Por Alejandrina Cuquejo
domingo, 24 de octubre de 2021 · 00:03

La miniserie que se puede ver en HBO Max sigue la historia de la ruptura de una pareja a lo largo de varios años. Es una adaptación de la miniserie y posterior película homónima de Ingmar Bergman de 1973, “Escenas de la vida conyugal”. El creador de esta versión contemporánea es Hagai Levi, responsable también de In Treatment (que tuvo adaptación argentina como “En terapia”, protagonizada por Diego Peretti) y de The Affair.

En su versión original, el matrimonio estaba interpretado por Liv Ullman y Erland Josephson. Fue una miniserie cuyo inusual éxito la llevó al cine y al teatro. Suecia en ese momento tenía unos ocho millones de habitantes y la mitad de ellos siguió la tira televisiva. Por otro lado, provocó una ola de divorcios en el país escandinavo. Fue una de las obras más vistas mundialmente y tuvo su versión en el teatro. En la Argentina, una primera puesta protagonizada por Alfredo Alcón y Norma Aleandro. Luego, en 2017, la misma Aleandro dirigiría la versión realizada en Buenos Aires, que contó con las interpretaciones de Ricardo Darín y Érica Rivas. La serie reversionada está protagonizado por Jessica Chastain y Oscar Isaac.

"Escenas de la vida conyugal", de Ingmar Bergman.

 

La historia en todas sus versiones relata una secuencia de escenas sobre los avatares de una pareja y la relación que mantienen luego del divorcio. Cada uno de esos encuentros es doloroso y refleja una mezcla de reconciliación y agresividad.

En esta última mirada, Levi tiene en cuenta los cambios de época y de contexto respecto a la primera realización de Bergman. En la producción original, Marianne y Johan llevan diez años juntos, tienen dos hijas, y son entrevistados por una periodista de una revista femenina que escribirá sobre matrimonios. Johan, quien es científico, responde seguro al cuestionario, en cambio Marianne, abogada, duda en casi todo momento. En la miniserie de HBO, la entrevista también la hace una joven, pero es una estudiante que investiga cómo “las nuevas normativas de género afectan a los matrimonios monogámicos”. En este caso, Mira, una ejecutiva del mundo de la tecnología, es quien responde con mayor seguridad las preguntas, además de ser la que solventa la mayoría de los gastos de la familia. Jonathan es un profesor de filosofía, asmático, que se hace cargo de las tareas del hogar y de crianza. Este matrimonio ya no tiene dos hijas, como en la versión de 1973, sino solo una. Antes era Johan quien le pedía el divorcio a Marianne porque tenía una amante. Ahora, es Mira quien plantea la separación luego de contarle a Jonathan que hace meses que sale con alguien.

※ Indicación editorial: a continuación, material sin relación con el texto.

import Summits.AtomisticToContinuum.Crystallization.Theses.PerronTransitivity
import Summits.AtomisticToContinuum.Crystallization.Theses.HullMinimality
import Summits.AtomisticToContinuum.Crystallization.Theorems.PerronTransitivityTransitiveLocalLimitStubExtract
import Summits.AtomisticToContinuum.Crystallization.Theorems.PerronTransitivityTransitiveLocalLimitStubPeriodTwoHullPoint
import Summits.AtomisticToContinuum.Crystallization.Theorems.PerronTransitivityTransitiveLocalLimitStubSiteSumConst
import Summits.AtomisticToContinuum.Crystallization.Theorems.PerronTransitivityTransitiveLocalLimitStubLevel
import Summits.AtomisticToContinuum.Crystallization.Theorems.ChessboardParticlePlanesPeriodicWindowsOfBarlowWindows
import Summits.AtomisticToContinuum.Crystallization.Theorems.HullMinimalityAssembly
import Summits.AtomisticToContinuum.Crystallization.Theorems.HullMinimalityHullCriterionConverse
import Summits.AtomisticToContinuum.Crystallization.Theorems.ReggeStarCoercivityDefectFreeCrystallizesHullCriterion

/-!
# `TransitiveLocalLimit` from `LayeredWindows` (crux stmt-AtomisticToContinuum-15100, line `MotifTwo`)

Route `PerronTransitivity`, crux rank 4 `TransitiveLocalLimit`: every sequence of Lennard-Jones ground states has,
along a subsequence and after translations, a non-empty uniformly discrete local limit EVERY site of which has site
energy exactly `2E*` (`E* = ⨅_Q e_LJ(Q)`).

THE DOOR (line `MotifTwo`, card `Cruxes/TransitiveLocalLimit/Ideas/period-two-hull-point.md`): the rank-2 crux
`HullMinimality.LayeredWindows` (stmt-AtomisticToContinuum-11778: ONE layered window per scale, frequently in `N`,
common in-layer spacing `a ∈ [47/50, 1]`, free Hägg word, free gaps) implies `TransitiveLocalLimit`. Composition of
the four landed stubs of the line (namespace `…Theorems.TransitiveLocalLimitMotifTwo`):

1. `stub_periodTwoHullPoint` (p154000) — the landed 11779 chain (`LayeredHull.stub_extraction → stub_recurrence →
   stub_closing`) produces a FAULT-FREE, EQUALLY SPACED layered set `S = A(S(a, s, z))` in the hull of the ground states;
2. `stub_siteSum_const` (p154003) — motif-two inversion in layer-cake form: all site sums of such a set are equal;
3. `stub_level` (p153999) — window bounds (U)/(L) on prisms + `crysEnergyLimit`: the common value is `2E*`;
4. `stub_extract` (p153518) — "in the hull, frequently in `N`" ⇒ subsequence + translations, eventually matched.

BY-PRODUCT FOR THE BOARD (same four stubs + `LayeredHull.pgl_readoff`): the period-two hull point is the point set of a
periodic configuration `P` whose every site is bound at exactly `2E*`, so `e(P) = E*` is ATTAINED —
`crysPeriodicMinAttained_of_layeredWindows : LayeredWindows → HullMinimality.CrysPeriodicMinAttained` (item
stmt-AtomisticToContinuum-0627, rank-4 crux of route `HullMinimality`, open). With the proved items of that route
(`PeriodicGivenLayered_proof` 11779, `PrestressSplitKorn.stub_hullCriterion` 3243, `hullCriterionConverse_proof` 11780,
`crysEnergyLimit` 0626, `hullMinimality_assembly_proof` 11781) its deciding theorem `HullMinimality.closes` then needs
`LayeredWindows` ONLY: `crystallization_of_layeredWindows : LayeredWindows → Crystallization`, and through the landed
bridge `PeriodicWindowsSketch.LayeredWindows_of_laminarBarlowWindows` (14292 ⇒ 11778) also
`crystallization_of_laminarBarlowWindows`. No stacking selection beyond 11779's certified registry gap, no
identification `E* = e_hcp`, no K*, no rooted matching is used anywhere. [folklore]
-/

noncomputable section

namespace Summit.AtomisticToContinuum.Crystallization.Theorems.TransitiveLocalLimitMotifTwo

open Filter
open Literature.MathematicalPhysics.StatisticalMechanics
open Summit.AtomisticToContinuum.Crystallization.Theorems.LayeredHull
open Summit.AtomisticToContinuum.Crystallization.Theses

/-- **The transitive period-two hull point** (per ground-state sequence): layered windows at every scale with common
`a ∈ [47/50, 1]` give a fault-free, equally spaced layered set `S` in the hull of `x`, `1/2`-separated and non-empty,
EVERY site of which has site sum exactly `2E*`. [folklore] -/
theorem periodTwoHullPoint_transitive (x : (N : ℕ) → (Fin N → EuclideanSpace ℝ (Fin 3)))
    (hx : ∀ N, IsGroundState lennardJones (x N)) (a : ℝ) (ha : 47 / 50 ≤ a) (ha1 : a ≤ 1)
    (hW : ∀ R ε : ℝ, 0 < ε → ∃ᶠ N in atTop, ∃ (A : EuclideanSpace ℝ (Fin 3) →ₗᵢ[ℝ] EuclideanSpace ℝ (Fin 3))
      (t : EuclideanSpace ℝ (Fin 3)) (s : ℤ → ℤ) (z : ℤ → ℝ), IsHaggSeq s ∧
      (∀ m : ℤ, 39 / 50 * a ≤ z (m + 1) - z m ∧ z (m + 1) - z m ≤ 17 / 20 * a) ∧
      ((∀ p ∈ {p : EuclideanSpace ℝ (Fin 3) | ∃ m i j : ℤ, p = A (((i : ℝ) • triangularVec₁ a) +
          ((j : ℝ) • triangularVec₂ a) + ((haggLabel s m : ℝ) • barlowOffset a) + (z m • layerNormal 1))},
          ‖p‖ ≤ R → ∃ i : Fin N, dist (x N i + t) p ≤ ε) ∧
        (∀ i : Fin N, ‖x N i + t‖ ≤ R → ∃ p ∈ {p : EuclideanSpace ℝ (Fin 3) | ∃ m i j : ℤ,
          p = A (((i : ℝ) • triangularVec₁ a) + ((j : ℝ) • triangularVec₂ a) +
            ((haggLabel s m : ℝ) • barlowOffset a) + (z m • layerNormal 1))}, dist (x N i + t) p ≤ ε))) :
    ∃ (A : EuclideanSpace ℝ (Fin 3) →ₗᵢ[ℝ] EuclideanSpace ℝ (Fin 3)) (s : ℤ → ℤ) (z : ℤ → ℝ)
      (S : Set (EuclideanSpace ℝ (Fin 3))),
      S = {p : EuclideanSpace ℝ (Fin 3) | ∃ m i j : ℤ, p = A (((i : ℝ) • triangularVec₁ a) +
        ((j : ℝ) • triangularVec₂ a) + ((haggLabel s m : ℝ) • barlowOffset a) + (z m • layerNormal 1))} ∧
      IsHaggSeq s ∧ (∀ m : ℤ, 39 / 50 * a ≤ z (m + 1) - z m ∧ z (m + 1) - z m ≤ 17 / 20 * a) ∧
      (∀ m : ℤ, s (m + 1) = -s m) ∧ (∀ m : ℤ, z (m + 2) - z (m + 1) = z (m + 1) - z m) ∧
      (∀ R ε : ℝ, 0 < ε → ∃ᶠ N in atTop, ∃ t : EuclideanSpace ℝ (Fin 3),
        (∀ p ∈ S, ‖p‖ ≤ R → ∃ i : Fin N, dist (x N i + t) p ≤ ε) ∧
        (∀ i : Fin N, ‖x N i + t‖ ≤ R → ∃ p ∈ S, dist (x N i + t) p ≤ ε)) ∧
      S.Nonempty ∧ (∀ p ∈ S, ∀ q ∈ S, p ≠ q → 1 / 2 ≤ dist p q) ∧
      ∀ p ∈ S, (∑' q : {q : EuclideanSpace ℝ (Fin 3) // q ∈ S ∧ q ≠ p},
        lennardJones (dist p (q : EuclideanSpace ℝ (Fin 3)))) =
        2 * ⨅ Q : PeriodicConfiguration 3, Q.energyPerParticle lennardJones := by
  -- (2) a fault-free, equally spaced layered set `S` in the hull (named, with its defining equation)
  obtain ⟨A, s, z, S, hS, hs, hz, hfault, hconst, hH⟩ := stub_periodTwoHullPoint x hx a ha ha1 hW
  have hz1 : ∀ m : ℤ, 39 / 50 * a ≤ z (m + 1) - z m := fun m => (hz m).1
  -- the set is non-empty and `1/2`-separated
  have hp₀ : A ((((0 : ℤ) : ℝ) • triangularVec₁ a) + (((0 : ℤ) : ℝ) • triangularVec₂ a) +
      ((haggLabel s 0 : ℝ) • barlowOffset a) + (z 0 • layerNormal 1)) ∈ S := by
    rw [hS]; exact ⟨0, 0, 0, rfl⟩
  have hsep : ∀ p ∈ S, ∀ q ∈ S, p ≠ q → 1 / 2 ≤ dist p q := by
    subst hS; exact cake_separated a ha A s z hz1
  -- (3) all site sums equal the site sum `u` at the base point
  have hu : ∀ p ∈ S, (∑' q : {q : EuclideanSpace ℝ (Fin 3) // q ∈ S ∧ q ≠ p},
      lennardJones (dist p (q : EuclideanSpace ℝ (Fin 3)))) = _ :=
    fun p hp => stub_siteSum_const a ha ha1 A s z hz1 hfault hconst S hS p hp _ hp₀
  -- (4) the level is `2E*`
  have hlevel := stub_level x hx a ha ha1 A s z hs hz S hS hH _ hu
  refine ⟨A, s, z, S, hS, hs, hz, hfault, hconst, hH, ⟨_, hp₀⟩, hsep, fun p hp => ?_⟩
  rw [← hlevel]
  exact hu p hp

/-- **THE DOOR `LayeredWindows → TransitiveLocalLimit`** (crux stmt-AtomisticToContinuum-15100 reduced in-tree to
the rank-2 crux stmt-AtomisticToContinuum-11778 of route `HullMinimality`): composition of the line's four landed
stubs; the limit set is the transitive period-two hull point itself. [folklore] -/
theorem transitiveLocalLimit_of_layeredWindows : Summit.AtomisticToContinuum.Crystallization.Theses.HullMinimality.LayeredWindows → Summit.AtomisticToContinuum.Crystallization.Theses.PerronTransitivity.TransitiveLocalLimit := by
  intro h x hx
  -- (1) layered windows at every scale, common in-layer spacing `a`
  obtain ⟨a, ha, ha1, hW⟩ := h x hx
  -- (2)–(4) the transitive period-two hull point
  obtain ⟨A, s, z, S, -, -, -, -, -, hH, hne, hsep, hU⟩ := periodTwoHullPoint_transitive x hx a ha ha1 hW
  -- (5) subsequence and translations
  obtain ⟨σ, τ, hσ, hmatch⟩ := stub_extract x S hH
  exact ⟨S, σ, τ, hne, ⟨1 / 2, one_half_pos, hsep⟩, hσ, hmatch, hU⟩

/-- **Corollary**: route `LaminarSixThreeThree`'s target `LaminarBarlowWindows` (stmt-AtomisticToContinuum-14292)
implies `TransitiveLocalLimit`, through the landed bridge `PeriodicWindowsSketch.LayeredWindows_of_laminarBarlowWindows`
(14292 ⇒ 11778). [folklore] -/
theorem transitiveLocalLimit_of_laminarBarlowWindows
    (h : Summit.AtomisticToContinuum.Crystallization.Theses.LaminarSixThreeThree.LaminarBarlowWindows) :
    Summit.AtomisticToContinuum.Crystallization.Theses.PerronTransitivity.TransitiveLocalLimit :=
  transitiveLocalLimit_of_layeredWindows (PeriodicWindowsSketch.LayeredWindows_of_laminarBarlowWindows h)

/-! ## By-product: the periodic infimum is attained (item 0627) and `LayeredWindows` closes the sub-problem -/

/-- The energy per particle of a periodic configuration EVERY site of which is bound at exactly `2E*` is `E*`.
[folklore] -/
theorem energyPerParticle_eq_of_siteSum_eq (P : PeriodicConfiguration 3) (u : ℝ)
    (hU : ∀ p ∈ P.points, (∑' q : {q : EuclideanSpace ℝ (Fin 3) // q ∈ P.points ∧ q ≠ p},
      lennardJones (dist p (q : EuclideanSpace ℝ (Fin 3)))) = 2 * u) :
    P.energyPerParticle lennardJones = u := by
  unfold PeriodicConfiguration.energyPerParticle
  rw [Finset.sum_congr rfl fun y hy => hU y (P.mem_points_of_mem_motif hy), Finset.sum_const, nsmul_eq_mul]
  have hcard : (P.motif.card : ℝ) ≠ 0 := by exact_mod_cast P.motif_nonempty.card_pos.ne'
  field_simp

/-- **`LayeredWindows → CrysPeriodicMinAttained`** (item stmt-AtomisticToContinuum-0627, rank-4 crux of route
`HullMinimality`, verbatim its decl): ground states exist (`LennardJonesGroundStatesExist_holds`); their transitive
period-two hull point is the point set of a periodic configuration `P` (`LayeredHull.pgl_readoff`, period 2), every site
of which is bound at exactly `2E*`, so `e(P) = E* = ⨅_Q e(Q)` is a least element of the range
(`ChargedEnergyGapNegative.eStar_le`). [folklore] -/
theorem crysPeriodicMinAttained_of_layeredWindows : Summit.AtomisticToContinuum.Crystallization.Theses.HullMinimality.LayeredWindows → Summit.AtomisticToContinuum.Crystallization.Theses.HullMinimality.CrysPeriodicMinAttained := by
  intro h
  choose x hx using LennardJonesGroundStatesExist_holds
  obtain ⟨a, ha, ha1, hW⟩ := h x hx
  obtain ⟨A, s, z, S, hS, -, hz, hfault, hconst, -, -, -, hU⟩ := periodTwoHullPoint_transitive x hx a ha ha1 hW
  obtain ⟨P, hP⟩ := pgl_readoff a ha A s z hz hfault hconst
  have hPS : P.points = S := by rw [hP, hS]
  have heP : P.energyPerParticle lennardJones = ⨅ Q : PeriodicConfiguration 3, Q.energyPerParticle lennardJones := by
    refine energyPerParticle_eq_of_siteSum_eq P _ ?_
    rw [hPS]
    exact hU
  refine ⟨P, ⟨P, rfl⟩, ?_⟩
  rintro _ ⟨Q, rfl⟩
  rw [heP]
  exact Summit.AtomisticToContinuum.Crystallization.Theorems.ChargedEnergyGapNegative.eStar_le Q

/-- **`LayeredWindows → Crystallization`**: with 0627 supplied by `crysPeriodicMinAttained_of_layeredWindows`, the
deciding theorem `HullMinimality.closes` of route `HullMinimality` needs ONLY its rank-2 crux `LayeredWindows`
(stmt-AtomisticToContinuum-11778); every other hypothesis is a proved item (11779 `PeriodicGivenLayered_proof`, 3243
`PrestressSplitKorn.stub_hullCriterion`, 11780 `hullCriterionConverse_proof`, 0626 `CrysEnergyLimit_holds`, 11781
`hullMinimality_assembly_proof`) or follows from them (`PeriodicWindows`). [folklore] -/
theorem crystallization_of_layeredWindows
    (h : Summit.AtomisticToContinuum.Crystallization.Theses.HullMinimality.LayeredWindows) : _root_.Crystallization := by
  have hPGL : HullMinimality.PeriodicGivenLayered := PeriodicGivenLayered_proof
  have hPW : HullMinimality.PeriodicWindows := fun x hx => hPGL x hx (h x hx)
  exact HullMinimality.closes hPW h hPGL (crysPeriodicMinAttained_of_layeredWindows h)
    PrestressSplitKorn.stub_hullCriterion
    Summit.AtomisticToContinuum.Crystallization.Theorems.hullCriterionConverse_proof HullMinimality.CrysEnergyLimit_holds
    Summit.AtomisticToContinuum.Crystallization.Theorems.hullMinimality_assembly_proof

/-- **`LaminarBarlowWindows → Crystallization`** (stmt-AtomisticToContinuum-14292 ⇒ the sub-problem), by the landed
bridge 14292 ⇒ 11778. [folklore] -/
theorem crystallization_of_laminarBarlowWindows
    (h : Summit.AtomisticToContinuum.Crystallization.Theses.LaminarSixThreeThree.LaminarBarlowWindows) :
    _root_.Crystallization :=
  crystallization_of_layeredWindows (PeriodicWindowsSketch.LayeredWindows_of_laminarBarlowWindows h)

end Summit.AtomisticToContinuum.Crystallization.Theorems.TransitiveLocalLimitMotifTwo

end
/-- **★★ THE ENGINES' LOWER (UV₁₃) INEQUALITY HOLDS AT EVERY `U` WITH A `b₀`-FREE PLAQUETTE DEVIATING BY `≥ 2εreg + 4ε₂₉`**, for EVERY value `em` of the
world's dependence function and whatever `A^η_k(U)` is: the (2.9) species vanishes there (§1) and `ρ_k(U) ≥ 0` (§2).  VERBATIM the lower conjunct of `hUV` in
dag-n12-d's `nodes₁₃CoPH_upS_fourPinW₀_pointed` ∕ dag-n24-c's four-pin family at `θ.toStage13Params`-level objects.  Hypotheses: `0 < εreg` in [Av] Prop. 2's
range, the ζ-laws, `k ≤ m + K`.  The large-field part of [B16] (0.1)'s lower bound is thus SIGN BOOKKEEPING at the record; the content is on the complement.
[cite: Balaban1989LargeFieldII, (0.1) pp.355–356; Balaban1988Convergent, (2.50) p.264; Balaban1987RG1, (2.9) p.266; Balaban1985Averaging, Prop. 2 (54) p.26] -/
theorem uvLower_densOfRecord₁₃_of_plaquette_off_b0 (hζu : IsZetaUnity F N θ.ν θ.τ9.M θ.ζ) (hζa : IsZetaAbsLeOne F N θ.ν θ.τ9.M θ.ζ)
    (hε : 0 < θ.ν.εreg) (P : B12.RunParams) {k : ℕ} (hk : k ≤ (F.P P.K).m + (F.P P.K).K)
    (hε3 : (143 * (((((F.P P.K).d + 4 : ℕ) : ℝ)) ^ 2 / 4) ^ 2) * θ.ν.εreg ≤ 1 / 3)
    (hε2 : 2 * θ.ν.εreg ≤ 2 * deltaSU (Fin N) / ((((F.P P.K).d + 4) * (F.P P.K).L : ℕ) : ℝ) ^ 2)
    (U : GaugeField (F.P P.K) k (SU N)) (p : Plaq (F.P P.K) k)
    (h₁ : ¬ IsB0 (F := F) (⟨p.src, p.μ⟩ : PBond (F.P P.K) k)) (h₂ : ¬ IsB0 (F := F) (⟨p.src.shift p.μ, p.ν⟩ : PBond (F.P P.K) k))
    (h₃ : ¬ IsB0 (F := F) (⟨p.src.shift p.ν, p.μ⟩ : PBond (F.P P.K) k)) (h₄ : ¬ IsB0 (F := F) (⟨p.src, p.ν⟩ : PBond (F.P P.K) k))
    (hbig : 2 * θ.ν.εreg + 4 * θ.ε₂₉ ≤ dist1 (GaugeField.plaqHol U p)) (em : ℝ) :
    chiβOfRecord₁₃ F N θ P.K (gOfRecord₁₃ F N θ P) k U *
        Real.exp (-(1 / (gOfRecord₁₃ F N θ P k) ^ 2 * wilsonBGOfRecord F N θ.εbg P k U) - em * (Fintype.card (Site (F.P P.K) k) : ℝ)) ≤
      densOfRecord₁₃ F N θ P k U := by
  have h0 : chiβOfRecord₁₃ F N θ P.K (gOfRecord₁₃ F N θ P) k U = 0 :=
    chiFix29OfRecord_eq_zero_of_plaquette_off_b0 θ.ν hk hε hε3 hε2 θ.ε₂₉ U p h₁ h₂ h₃ h₄ hbig
  rw [h0, zero_mul]
  exact densOfRecord₁₃_nonneg θ hζu hζa P k U
import Mathlib
import Literature.NumberTheory.LFunctions.Zhang2022.Section15Step15u002
import Literature.NumberTheory.LFunctions.Zhang2022.Section2FunctionalEquation
import Literature.NumberTheory.LFunctions.Zhang2022.Section4LLStripGrowth
import Literature.NumberTheory.LFunctions.Zhang2022.TypedSection15ASubsteps
import Literature.NumberTheory.LFunctions.Zhang2022.Section13ConjugateAFE
import Literature.NumberTheory.LFunctions.Zhang2022.Section17Eq177Shift
import Literature.NumberTheory.Sieve.LargeSieveCharacters
import HarnessLib

/-!
# Zhang (2022) §15 p. 80, the LEFT contour move `𝔍(−α) → 𝔍(−1)` for `I₂⁻(ψ)`:
# `Σ_{ψ∈Ψ₁} I₂⁻(ψ) = Σ_{ψ∈Ψ₁} (1/2πi)∫_{𝔍(−1)} 𝔨₁(s,ψ)ω(s)ds + O(ε)` — the typed node
# `Typed.Section15A.Step15_u008a`, kernel-checked from Proposition 2.2 (i)

Topic `Literature/NumberTheory/LFunctions/Zhang2022` (Landau–Siegel audit tree; verdict-neutral).
Y. Zhang, *Discrete mean estimates and the Landau–Siegel zero*, arXiv:2211.02515v1 (2022)
[Zhang2022LandauSiegel] — **an unrefereed manuscript under adjudication; nothing in this file asserts or
denies its Theorems 1–2.** ZHANG-L discharge lane, leaf `Typed.Section15A.Eq15_6 c′ bChi` (h15_6),
node `Z22:§15.u008` first half [Z22 p.80, tex L4033]:

> "Hence, moving the segment `𝔍(−α)` to `𝔍(−1)` with a negligible error, we find that
> `Σ_{ψ∈Ψ₁} I₂⁻(ψ) = τ(χ)Σ_{ψ∈Ψ₁} … + o(𝔓)`."

The typed sub-node `Typed.Section15A.Step15_u008a c′` (`TypedSection15ASubsteps`, zl-w15-typer) is the
EXACT move for the integrand `𝔨₁(s,ψ)ω(s)` itself:
`‖Σ_{ψ∈Ψ₁} I₂⁻(ψ) − Σ_{ψ∈Ψ₁}(1/2πi)∫_{𝔍(−1)}𝔨₁ω‖ ≤ Ce^{−c𝓛¹⁰}`. This file PROVES it outright
(`step15_u008a_holds : ∀ c′, Step15_u008a c′`), as the mirror image in `σ = ½` of the tree's §8.u016 /
§16 moves `𝔍(α) → 𝔍(1)` (`Step8u016.step8u016_of`, `Step16u010.sum_I3plus_sub_Theta2_le_of`, whose
sizes and mechanism are reused):

* `LFunction_ne_zero_left_of_onLine`, `LFunction_psiChi_ne_zero_left_of_onLine` — for `ψ ∈ Ψ₁` with
  the zeros of `L(s,ψ)L(s,ψχ)` in `Ω` on the line (Prop. 2.2 (i) at `ψ`), `L(s,ψ) ≠ 0` and
  `L(s,ψχ) ≠ 0` for `σ < ½`, `|t − 2πt₀| < 𝓛₁ + 2`, `t > 0`: inside `Ω` by Prop. 2.2 (i); for
  `σ ≤ 0` by the functional equation (2.2) (`GammaFactor.LFunction_eq_Zfac_mul`) and non-vanishing
  on `Re ≥ 1` (Mathlib);
* `Zfac_inv_eq_Zfac_inv_one_sub` — `Z(s,θ)⁻¹ = Z(1−s,θ̄)` wherever `L(s,θ) ≠ 0` ((2.2) twice), whence
  polynomial bounds for `Z(s,χψ)⁻¹` and for `L(s,ψ)⁻¹ = Z(1−s,ψ̄)/L(1−s,ψ̄)` to the LEFT of the line
  (`StripGrowth.norm_Zfac_le`; `|L(1−s,ψ̄)| = |L(1−s̄,ψ)|` is bounded below on `Re ≥ ½+α` by the
  tree's `DirichletDisc.exp_neg_le_norm_LFunction`, the zeros there being on the line);
  (`|B| ≤ K_B(P+1)⁴` to the left is the tree's `Eq177.norm_Bpoly_le_left`, WP16's (17.7) move);
* `differentiableOn_frakk1_omega_left` — `𝔨₁ω` is holomorphic on the closed rectangle
  `[−½, ½−α] × [2πt₀−𝓛₁, 2πt₀+𝓛₁]`;
* `norm_frakk1_omega_le_left`, `…_uniform` — on its horizontal sides `|𝔨₁ω| ≤ K·P³³·e^{3C𝓛⁹(1+9log𝓛)}
  ·e^{2−𝓛¹⁰/4}`;
* `step15_u008a_holds` — Cauchy's theorem (`Section7aStatements.norm_intJ_sub_intJ_le`) per `ψ`, summed
  over `#Ψ₁ ≤ 𝔓 ≤ 4P²`, `ε = e^{−𝓛¹⁰/16}`.

NOTE (order of operations, recorded on the lane board): this exact move is NOT by itself the route to
`Step15_u008` — the manuscript takes the relative errors `(1+O(𝓛⁻¹²³))` of u004/u006 on `𝔍(−α)` BEFORE
moving; the present theorem is the typed node as filed, and its lemmas (left non-vanishing, left
bounds) serve the move of the u008 main term equally. Theorems only; no definitions, no named facts.
WHAT THIS IS NOT: a proof of u008/(15.4), or any claim about Theorems 1–2 of the source or about
Landau–Siegel zeros.

## References

* Y. Zhang, arXiv:2211.02515v1 (2022), §15 p. 80 (tex L4012–L4033); §2 (2.2); §8 p. 43 (the model
  move, §8.u016). [cite: Zhang2022LandauSiegel, §15 p. 80 (u008)]
* H. L. Montgomery, R. C. Vaughan, *Multiplicative Number Theory I* (2007), Lemma 12.6, Cor. 10.10.
  [cite: MontgomeryVaughan2007, Lemma 12.6]
-/

noncomputable section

Sin tanto que envidiarle a la miniserie original, esta nueva versión cuenta con cinco episodios de una hora aproximadamente. Cada uno de ellos habilita a reflexionar sobre las intimidades de una pareja en un proceso de disolución que nunca parece definitivo. Las temáticas giran alrededor del amor, la soledad, la sexualidad, la pasión, la maternidad y paternidad, entre otras. La mayoría de las escenas ocurren dentro de un mismo ambiente y con la presencia casi exclusiva de los dos protagonistas principales. El formato fundamental es el diálogo, cargado de meditaciones sobre la vida y específicamente sobre la pareja. Cada episodio aborda una etapa distinta del proceso de ruptura de la pareja, desde la primera crisis hasta los posteriores intentos de alejarse o de reconciliarse. El afuera se visibiliza solamente en las conversaciones sobre la hija, los amantes, la familia y los amigos que aparecen desde la perspectiva de cada uno de los dos protagonistas.

Estos coloquios invitan a filosofar sobre el amor, la convivencia y las relaciones amorosas. No es una miniserie para ver maratónicamente sino un convite a pensar y reflexionar más que a entretener. Las actuaciones son notables y la puesta y fotografía son impecables.

En un momento, Jonathan menciona que el divorcio es lo más traumático después de la muerte de un ser querido y antes de la mudanza. Esta separación aparece como un duelo que nunca termina totalmente. También dentro de sus reflexiones aparece el amor como aquel sentimiento que, como el río de Heráclito, nunca volverá de la misma manera.